Der Zug nach Nam Tok

Zwischenstopp Kanchanaburi – Endstation Nam Tok

Was gibt es eigentlich in Kanchanaburi?

Sicherlich kennt jeder von Euch den Filmklassiker „Die Brücke am Kwai.“ Der mit sieben Oscars ausgezeichnete Film handelt vom Bau der Brücke während des zweiten Weltkriegs. Die Eisenbahnstrecke, die von Siam (heute Thailand) nach Burma (heute Myanmar) über die Brücke am Kwai führt, wird umgangssprachlich Todeseisenbahn genannt. Über 100.000 Kriegsgefangene verloren beim Bau der Strecke ihr Leben. Warum lernen wir Menschen nicht aus der Geschichte? Warum können wir nicht einfach in Frieden miteinander leben? Und heute muss ich auch noch in der Zeitung lesen, dass die Deutschen wieder Waffen nach Saudi Arabien geschickt haben. Da kommt mir einfach das Kotzen. Also was gibt es eigentlich in Kanchanaburi? Ein historisches Ereignis, welches die Menschen, die hier her kommen, zum Nachdenken bewegen soll.

Den Toten Gedenken

Kanchanaburi soll die Menschen zum Nachdenken bewegen

Zeit zum Nachdenken

Gestern habe ich geschrieben, dass mich meine Reise verändert hat. Aber die Beispiele, die ich angeführt habe, waren nur ein paar von vielen. Am meisten beschäftigt mich im Augenblick mein Blog. Ich habe aus vielen Gründen kein Interesse daran, zu beschreiben, wie man von A nach B kommt. Ich denke darüber nach, wie die Menschen vor 20 Jahren gereist sind. Es gab kein Internet und die Menschen haben es trotzdem geschafft. Ich will zwar weiterhin meine Eindrücke und Gefühle niederschreiben, aber Überschriften wie: “Mit dem Minibus von Bangkok nach Kanchanaburi“ möchte ich in Zukunft nicht mehr schreiben. Wenn man Reisen will, dann braucht man nicht viel. Wir sind lediglich mit zwei kleinen Rucksäcken nach Kanchanaburi gefahren. Unsere riesigen Reiserucksäcke lassen wir in Bangkok aufbewahren. In der Zwischenzeit wasche ich meine Wäsche selber, und bringe sie nicht einmal mehr zur Wäscherei. Wenn ich etwas benötige, dann kaufe ich es. Wenn ich etwas nicht mehr brauche, dann schenke ich es her. Ich will in Zukunft nur noch über meine Gedanken schreiben, und wie ich mich fühle. Ich will nicht vergessen, wie mich meine Reise verändert hat. Wenn ich wissen will, wie ich von A nach B komme, dann lese ich es einfach wo anders nach.

Zeit zum Nachdenken

Auf der Zugfahrt nach Kanchanaburi habe ich viel Zeit zum Nachdenken…

Die Natur bewundern

…ich kann die wunderschöne Natur bewundern…

Nicht die Brücke am Kwai

…und mir in etwa vorstellen, was hier abging.

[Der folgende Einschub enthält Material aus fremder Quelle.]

/-!
# (D2-β)″ «THE EIGEN-FIELD PACKAGE AT w», UNIFORMISER FRAME, ANY RESIDUE CHARACTERISTIC: `θ = √d` (`d` a uniformiser of `F_v`: the tame row and the odd-order wild row),
# `s̃ ∕ ι′`, `λ₁ = (t + yθ)∕2`, (rE)(nK)(nE) — ★ (D2-β) without `|2|_v = 1`

Topic `NumberTheory/Rogawski1990`; namespace `Literature.NumberTheory.Rogawski1990`.  ONE THEOREM (no definition, no instance, no notation, no named fact, no `sorry`); kernel lane
`--supports stmt-HodgeConjecture-24833`.  Cell `pub/hodgecm-mathlib` (D-0151), crux H413 = `stmt-HodgeConjecture-24833`; LH4 road «M6 ROW 2 ★ DYADIC TWIN» (LEAD T14-66, dealer
LH4-plan (g8) WORD #38 g8-#7 F4-a′, WORD #44 (Q-a)(Q-c); sigsheet `F0/P3c/LH4/LH4-p01/g9/o4/f4a/SIG-F4a-TypeTwoDyadicDescent.v1.LH4p01g9.md`).  UNIFORMISER FRAME, ANY RESIDUE
CHARACTERISTIC; SUPERSEDES NOTHING — ★ (D2-β) keeps its consumers ((D3)∕(D4)∕(D5), B-p14's (D2-γ)); the W-ODD dyadic place head `TypeTwoUnitIndexAtPlaceWildOdd` (LH10-p01, g8-#11) consumes THIS file.  **Statement = ★ (D2-β)
`TypeTwoEigenFieldPackage.exists_eigenField_package` TOKEN FOR TOKEN, with the binder `h2 : Valued.v (2 : F_v) = 1` DELETED, the binder `hχ1 : |1 − t + D|_v < 1` ADDED** (the
residual-unipotence datum of ★ (D2-β)′ `TypeTwoEigenFieldPackageWild`; at a deep match it is ★ `v_charpoly_one_lt_one`) **and ONE NEW CONJUNCT (L1′): the Eisenstein
coordinates `(e₂t, e₂y)` of `λ₁ = ι(e₂t) + ι(e₂y)·θ` are INTEGRAL in `F_v`** (from «`λ₁ ∈ 𝒪`» by a root argument + ★ (L1) `hint`; invisible at `|2| = 1`, it is the level datum
`N′ = ord(e₂y) = N − ord_v 2` of the W-odd place head).  So the ODD-ORDER WILD row `K₂ = L_w(√(ϖ·unit))`
(`d(K₂∕L_w) = 2e + 1`) of a dyadic inert-unramified place gets the same package as the tame row, and every (D3)∕(D4)∕(D5)-type consumer switches rows by substitution.
HONEST LABEL: HC_CM is proved only modulo the 7 printed citations (2 remaining named inputs: hLiu418 = stmt-HodgeConjecture-24832, h413 = stmt-HodgeConjecture-24833) until rung 0
closes; unconditional local algebra, count-neutral (pays no organ, opens no road; zero label movement until F5 ★ and a desk-priced rider).

WHAT CHANGES IN THE PROOF (everything else is ★ (D2-β)'s proof verbatim): `2 ≠ 0` from `e₂·2 = 1` (characteristic 0, not `|2| = 1`); «`λ₁ ∈ 𝒪`» by the ROOT ARGUMENT
★ `v_le_one_of_root_quadratic` (`λ₁² − ι₁t·λ₁ + ι₁D = 0`, `|t| ≤ max(|t−2|,|2|) ≤ 1`, `|D| = 1` from `D·sD = 1`) instead of `|e₂| = 1`; «`|λ₁ − 1| < 1`» by ★ `v_lt_one_of_root_quadratic`
on the shifted polynomial `(X+1)² − t(X+1) + D = X² − (t−2)X + (1 − t + D)` with `|t − 2| < 1`, `|1 − t + D| < 1` — the two `|e₂| = 1` steps of ★ (D2-β) named in ★
`TypeTwoEigenvalueWild`'s docstring (its §1 lemmas are cited directly; the packaged `eigenvalue_clauses_of_skew_sqrt` proves the same clauses in the two-field frame).
No `IsUnit 2`, no `|2| = 1`, no `d(K₂∕L_w)` binder (T14-66 KILL clause honoured); `h2e : e₂·2 = 1` is a characteristic-0 DEFINITION of `e₂ ∈ F_v`, as in ★ (D2-β)′.

## References
* [Rogawski1990] J. D. Rogawski, *Automorphic Representations of Unitary Groups in Three Variables* (1990): §4.9 Lemma 4.9.3 p. 56, Prop. 4.9.1 (b) p. 55.
* [SerreLocalFields1979] J.-P. Serre, *Local Fields*, GTM 67 (1979): Ch. I §6 Prop. 17–18; Ch. V §2 Prop. 3 and Corollary.
* [Jacobowitz1962] R. Jacobowitz, *Hermitian forms over local fields*, Amer. J. Math. 84 (1962): §5, §7, §§9–11.
-/

set_option autoImplicit false

noncomputable section

open NumberField IsDedekindDomain Polynomial
open scoped ValuativeRel
open Literature.NumberTheory.Automorphic Literature.NumberTheory.Automorphic.UnitaryGroup Literature.NumberTheory.NumberFields

namespace Literature.NumberTheory.Rogawski1990

variable {F : Type} (E : Type) [Field F] [NumberField F] [Field E] [NumberField E] [Algebra F E] [Algebra.IsQuadraticExtension F E]
  (v : HeightOneSpectrum (𝓞 F)) (σ : E ≃ₐ[F] E) {δ : E} (hσδ : σ δ = -δ) (hδ : δ ≠ 0) {m : F} (hm : algebraMap F E m = δ ^ 2)
  {d : v.adicCompletion F} (hd : Valued.v d = WithZero.exp (-1 : ℤ)) (hdm : IsSquare (d⁻¹ * (m : v.adicCompletion F)))
  (w : PlacesOver E v)
  -- the isometric involution `s` of `F_v` fixing `d` (CM conjugation `σ_w` of `L_w` in the application), moving an integer by a unit, with the even-order norm dictionary
  (s : v.adicCompletion F →+* v.adicCompletion F) (hss : ∀ x, s (s x) = x) (hsd : s d = d) (hsv : ∀ x, Valued.v (s x) = Valued.v x)
  (hmove : ∃ a : 𝒪[v.adicCompletion F], IsUnit a ∧ s a - a ∈ 𝒪[v.adicCompletion F] ∧ ∃ b : 𝒪[v.adicCompletion F], (b : v.adicCompletion F) * (s a - a) = 1)
  (hnormF : ∀ c : v.adicCompletion F, c ≠ 0 → s c = c → Even (WithZero.log (Valued.v c)) → ∃ a : v.adicCompletion F, a * s a * c = 1)
  -- the type-(2) eigen-data of a deep match (★ (D1)): `χ_g = X² − tX + D`, `disc χ_g = y² d`, the norm-one eigenvalue `u`, `e₂ = 1∕2`
  (u t D y e₂ : v.adicCompletion F) (h2e : e₂ * 2 = 1) (hD : 4 * D = t * t - y * y * d)
  (hσD : D * s D = 1) (hσt : s t = t * s D) (hσy : s y = -(y * s D))
  {n N : ℕ} (hn : Valued.v (u * u - t * u + D) = WithZero.exp (-(n : ℤ))) (hN : Valued.v y = WithZero.exp (-(N : ℤ)))
  (ht2 : Valued.v (t - 2) < 1) (hχ1 : Valued.v (1 - t + D) < 1)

So wie ich, verändert sich der Blog

Natürlich freue ich mich sehr darüber, wenn Ihr weiterhin meinen Blog verfolgt. Und selbstverständlich freue ich mich darüber, wenn jemand meine Links anklickt oder gar etwas über meine Links kauft. Aber das alles ist mir nicht mehr so wichtig. Ich fange langsam an, der Mensch zu werden, der ich sein möchte. Ich möchte meine Mitmenschen respektieren, egal welcher Religion oder Rasse sie angehören. Ich möchte den Wahnsinn auf dieser Welt nicht unterstützen. Ich will weiterhin gegen den Strom schwimmen, auch wenn das verdammt schwer ist. An jeder Ecke wird man wieder und wieder verführt. Coca Cola hier, MC Donald’s dort. Statt zu kommunizieren starren wir auf unsere Handys. Wir sehen nicht mehr das, was um uns herum passiert. Abends sitzen wir vor unseren Computern und Fernsehern und lassen uns manipulieren. Wir denken, dass wir Herr über unser Leben sind, aber statt dessen werden wir kontrolliert und bevormundet.

Neue Freunde gefunden

Das schönste auf unserer Reise sind die Menschen, die wir kennenlernen. Egal ob Männlein…

Uns geht es sehr sehr gut

…oder Weiblein.

Viele werden jetzt denken: „Der ist doch total verrückt und hat den Sinn für die Realität verloren!“ Aber Einige wissen garantiert ganz genau, wovon ich rede und dass genau das Gegenteil der Fall ist.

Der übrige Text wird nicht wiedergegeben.